Narrator       Said Will


Will              Perchance, to dream, Ay, there’s the rub, that-


George        Oh, give it a rest!


Narrator       Said George


George        You’re far too old to play Doublet now.


Will              Hamlet!


Narrator       Cried Will


Will              I would forget it fain, but, oh it presses my memory, like…


George        No ‘like!’ about it.


Narrator       George sighed


George        (sighing)


Will              Well, it’s not as if you’ve killed any dragons lately!


Narrator       Will had espied a spot to hit George’s lizard-killing pride


Will              What have you done today, to make you feel proud; living so sedately?


George        No dragons left; they have all been put to the sword and the lance.

                    There is now nothing left to do but sing, perchance to dance!

                    Where’s the grub?


Narrator       George was feeling peckish after reliving his heroic deeds

                    And was now in quest of vittles to satisfy his hungry-growing needs


George        Anyway, lots of babies are born and die on the same day. What makes you so special, cuz? It’s like as not that one in ten thousand tiny men born in England now a-bed are lost in this way to us.”


Will              Yes, but between a star dancing, ‘under which I was born’
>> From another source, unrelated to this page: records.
omit [Fintype V] [LinearOrder R] [IsStrictOrderedRing R] in
/-- The coin factor does not see a vertex other than `r, r'`. -/
lemma coinFactor_insert_other (r r' x : V) (ρ : R) (W : Finset V) (hxr : r ≠ x) (hxr' : r' ≠ x) :
    (if r' ∈ insert x W then (if r ∈ insert x W then ρ else 0)
        else (if r ∈ insert x W then 1 - ρ else 1)) =
      (if r' ∈ W then (if r ∈ W then ρ else 0) else (if r ∈ W then 1 - ρ else 1)) := by
  have h1 : r' ∈ insert x W ↔ r' ∈ W := by simp [Finset.mem_insert, hxr']
  have h2 : r ∈ insert x W ↔ r ∈ W := by simp [Finset.mem_insert, hxr]
  simp only [h1, h2]

omit [Fintype V] [Field R] [LinearOrder R] [IsStrictOrderedRing R] in
/-- The extended head value of a virtual-free set: the original head value. -/
lemma ext_head_of_subset (A : Finset V → R) (V₀ S : Finset V) (hS : S ⊆ V₀) :
    A (S ∩ V₀) = A S := by rw [Finset.inter_eq_left.2 hS]

omit [Fintype V] [Field R] [LinearOrder R] [IsStrictOrderedRing R] in
/-- The extended head value after inserting a virtual vertex. -/
lemma ext_head_insert (A : Finset V → R) (V₀ S : Finset V) (x : V) (hx : x ∉ V₀) (hS : S ⊆ V₀) :
    A (insert x S ∩ V₀) = A S := by
  rw [Finset.insert_inter_of_notMem hx, Finset.inter_eq_left.2 hS]

omit [Fintype V] [Field R] [LinearOrder R] [IsStrictOrderedRing R] in
/-- The extended head value after inserting two virtual vertices. -/
lemma ext_head_insert₂ (A : Finset V → R) (V₀ S : Finset V) (x y : V) (hx : x ∉ V₀) (hy : y ∉ V₀)
    (hS : S ⊆ V₀) : A (insert y (insert x S) ∩ V₀) = A S := by
  rw [Finset.insert_inter_of_notMem hy, Finset.insert_inter_of_notMem hx, Finset.inter_eq_left.2 hS]

omit [Fintype V] [LinearOrder R] [IsStrictOrderedRing R] in
/-- **Summing out the two virtual coordinates** (the `R`-weight): for the entry set `{r₁, r₂} ⊆ U`
and virtual vertices `r₁', r₂' ∉ U ∪ {a, w}`, the extended sure-coin `R`-weight returns the
original one. -/
theorem ext_sum_rValK (U : Finset V) (ν A : Finset V → R) (pr : E → R) (c : V → E)
    (r₁ r₂ r₁' r₂' a w : V)
    (hr₁U : r₁ ∈ U) (hr₂U : r₂ ∈ U) (hr₁₂ : r₁ ≠ r₂)
    (hr₁' : r₁' ∉ U) (hr₂' : r₂' ∉ U) (hr' : r₁' ≠ r₂') (hr₁'a : r₁' ≠ a) (hr₁'w : r₁' ≠ w)
    (hr₂'a : r₂' ≠ a) (hr₂'w : r₂' ≠ w) (J : Finset V → R)
    (hJ : ∀ W ⊆ U, J (insert r₁' W) = J W ∧ J (insert r₂' W) = J W ∧
      J (insert r₂' (insert r₁' W)) = J W) :
    (∑ W' ∈ (insert r₂' (insert r₁' U)).powerset,
        (ν (W' ∩ U) *
          ((if r₁' ∈ W' then (if r₁ ∈ W' then pr (c r₁) else 0)
            else (if r₁ ∈ W' then 1 - pr (c r₁) else 1)) *
          (if r₂' ∈ W' then (if r₂ ∈ W' then pr (c r₂) else 0)
            else (if r₂ ∈ W' then 1 - pr (c r₂) else 1)))) *
        rValK (fun Y => A (Y ∩ (U ∪ {a, w}))) (fun _ => (1 : R)) {r₁', r₂'} c a W' * J W') =
      ∑ W ∈ U.powerset, ν W * rValK A pr {r₁, r₂} c a W * J W := by
  have hr₂'U' : r₂' ∉ insert r₁' U := by
    simp only [Finset.mem_insert, not_or]; exact ⟨hr'.symm, hr₂'⟩
  have hsure' : ∀ r ∈ ({r₁', r₂'} : Finset V), (fun _ : E => (1 : R)) (c r) = 1 := fun _ _ => rfl
  have hr₁'V : r₁' ∉ U ∪ {a, w} := by
    simp only [Finset.mem_union, Finset.mem_insert, Finset.mem_singleton, not_or]
    exact ⟨hr₁', hr₁'a, hr₁'w⟩
  have hr₂'V : r₂' ∉ U ∪ {a, w} := by
    simp only [Finset.mem_union, Finset.mem_insert, Finset.mem_singleton, not_or]
    exact ⟨hr₂', hr₂'a, hr₂'w⟩
  rw [Finset.sum_powerset_insert hr₂'U', Finset.sum_powerset_insert hr₁',
    Finset.sum_powerset_insert hr₁', ← Finset.sum_add_distrib, ← Finset.sum_add_distrib,
    ← Finset.sum_add_distrib]
  refine Finset.sum_congr rfl fun W hW => ?_
  rw [Finset.mem_powerset] at hW
  have hWV : W ⊆ U ∪ {a, w} := hW.trans Finset.subset_union_left
  have hWaV : W ∪ {a} ⊆ U ∪ {a, w} := by
    intro x hx
    rw [Finset.mem_union, Finset.mem_singleton] at hx
    rw [Finset.mem_union, Finset.mem_insert, Finset.mem_singleton]
    rcases hx with hx | rfl
    · exact Or.inl (hW hx)
    · exact Or.inr (Or.inl rfl)
  have h1W : r₁' ∉ W := fun h => hr₁' (hW h)
  have h2W : r₂' ∉ W := fun h => hr₂' (hW h)
  have h2W' : r₂' ∉ insert r₁' W := by
    simp only [Finset.mem_insert, not_or]; exact ⟨hr'.symm, h2W⟩
  have hne₁ : r₁ ≠ r₁' := fun h => hr₁' (h ▸ hr₁U)
  have hne₂ : r₂ ≠ r₂' := fun h => hr₂' (h ▸ hr₂U)
  have hne₁₂ : r₁ ≠ r₂' := fun h => hr₂' (h ▸ hr₁U)
  have hne₂₁ : r₂ ≠ r₁' := fun h => hr₁' (h ▸ hr₂U)
  -- the intersections with `U`
  have i0 : W ∩ U = W := Finset.inter_eq_left.2 hW
  have i1 : insert r₁' W ∩ U = W := by rw [Finset.insert_inter_of_notMem hr₁', i0]
  have i2 : insert r₂' W ∩ U = W := by rw [Finset.insert_inter_of_notMem hr₂', i0]
  have i12 : insert r₂' (insert r₁' W) ∩ U = W := by
    rw [Finset.insert_inter_of_notMem hr₂', i1]
  -- the coin factors
  obtain ⟨c1, o1⟩ := coinFactor_split r₁ r₁' (pr (c r₁)) h1W hne₁
  obtain ⟨c2, o2⟩ := coinFactor_split r₂ r₂' (pr (c r₂)) h2W hne₂
  have f2at1 := coinFactor_insert_other r₂ r₂' r₁' (pr (c r₂)) W hne₂₁ hr'.symm
  have f1at2 := coinFactor_insert_other r₁ r₁' r₂' (pr (c r₁)) W hne₁₂ hr'
  have f1at12 := coinFactor_insert_other r₁ r₁' r₂' (pr (c r₁)) (insert r₁' W) hne₁₂ hr'
  have f2at12 : (if r₂' ∈ insert r₂' (insert r₁' W) then
      (if r₂ ∈ insert r₂' (insert r₁' W) then pr (c r₂) else 0)
      else (if r₂ ∈ insert r₂' (insert r₁' W) then 1 - pr (c r₂) else 1)) =
      pr (c r₂) * (if r₂ ∈ W then 1 else 0) := by
    have e := (coinFactor_split r₂ r₂' (pr (c r₂)) h2W' hne₂).2
    rw [e]
    have : r₂ ∈ insert r₁' W ↔ r₂ ∈ W := by simp [Finset.mem_insert, hne₂₁]
    simp only [this]
  -- the head values with sure coins
  have v0 : rValK (fun Y => A (Y ∩ (U ∪ {a, w}))) (fun _ : E => (1 : R)) {r₁', r₂'} c a W = A W := by
    rw [rValK_of_no_entry _ _ c a (fun r hr hrW => ?_)]
    · exact ext_head_of_subset A _ W hWV
    · rw [Finset.mem_insert, Finset.mem_singleton] at hr
      rcases hr with rfl | rfl
      · exact h1W hrW
      · exact h2W hrW
  have v1 : rValK (fun Y => A (Y ∩ (U ∪ {a, w}))) (fun _ : E => (1 : R)) {r₁', r₂'} c a
      (insert r₁' W) = A (W ∪ {a}) := by
    rw [rValK_sure_of_entry _ _ c a hsure' ⟨r₁', Finset.mem_insert_self _ _, Finset.mem_insert_self _ _⟩,
      Finset.insert_union]
    exact ext_head_insert A _ _ r₁' hr₁'V hWaV
  have v2 : rValK (fun Y => A (Y ∩ (U ∪ {a, w}))) (fun _ : E => (1 : R)) {r₁', r₂'} c a
      (insert r₂' W) = A (W ∪ {a}) := by
    rw [rValK_sure_of_entry _ _ c a hsure' ⟨r₂', by simp, Finset.mem_insert_self _ _⟩,
      Finset.insert_union]
    exact ext_head_insert A _ _ r₂' hr₂'V hWaV
  have v12 : rValK (fun Y => A (Y ∩ (U ∪ {a, w}))) (fun _ : E => (1 : R)) {r₁', r₂'} c a
      (insert r₂' (insert r₁' W)) = A (W ∪ {a}) := by
    rw [rValK_sure_of_entry _ _ c a hsure' ⟨r₂', by simp, Finset.mem_insert_self _ _⟩,
      Finset.insert_union, Finset.insert_union]
    exact ext_head_insert₂ A _ _ r₁' r₂' hr₁'V hr₂'V hWaV
  -- the original value
  have vo : rValK A pr {r₁, r₂} c a W =
      (1 - pr (c r₁) * (if r₁ ∈ W then 1 else 0)) * (1 - pr (c r₂) * (if r₂ ∈ W then 1 else 0)) * A W +
      (1 - (1 - pr (c r₁) * (if r₁ ∈ W then 1 else 0)) *
        (1 - pr (c r₂) * (if r₂ ∈ W then 1 else 0))) * A (W ∪ {a}) := by
    unfold rValK tailWtK
    rw [Finset.prod_pair hr₁₂]
  obtain ⟨j1, j2, j12⟩ := hJ W hW
  rw [i0, i1, i2, i12, f2at1, f1at2, f1at12, f2at12, c1, o1, c2, o2, v0, v1, v2, v12, vo, j1, j2,
    j12]
  ring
                    And my journey to ‘dusty death’, of which lack of an end was hope forlorn,

                    Did I but strut and fret in the course of an hour more than some do in a lifetime, Horatio!


George        George!


Will              Whatever!


Narrator       Will recovered his poise; emptied his flagon


Will              You only killed a dragon.


George        It was rather a large one; I’d like to see you try, sunshine.


Will              I would calm and soothe the savage beast-


George        Don’t make me laugh, kid! Your comedies never did. You wouldn’t last a minute against a fire-breathing dragon.


Narrator       Will looked at George for a moment


Will              You, sir, are a… a dunghill! More of your conversation would infect my brain. And with a hey-nonny-no, I go!


Narrator       William turned, left the bar, walked into the reign (of Elizabeth 2) and was never seen by you or St. George again.


                    St. George ordered a pint and a pie; upon receiving his drink he held up the glass and raised a toast…


George        “Cry ‘God for Harry, England, and Saint…


Narrator      A look of smugness crossed his face


George        …George!”


Narrator       …and then he faded back into legend, by and by.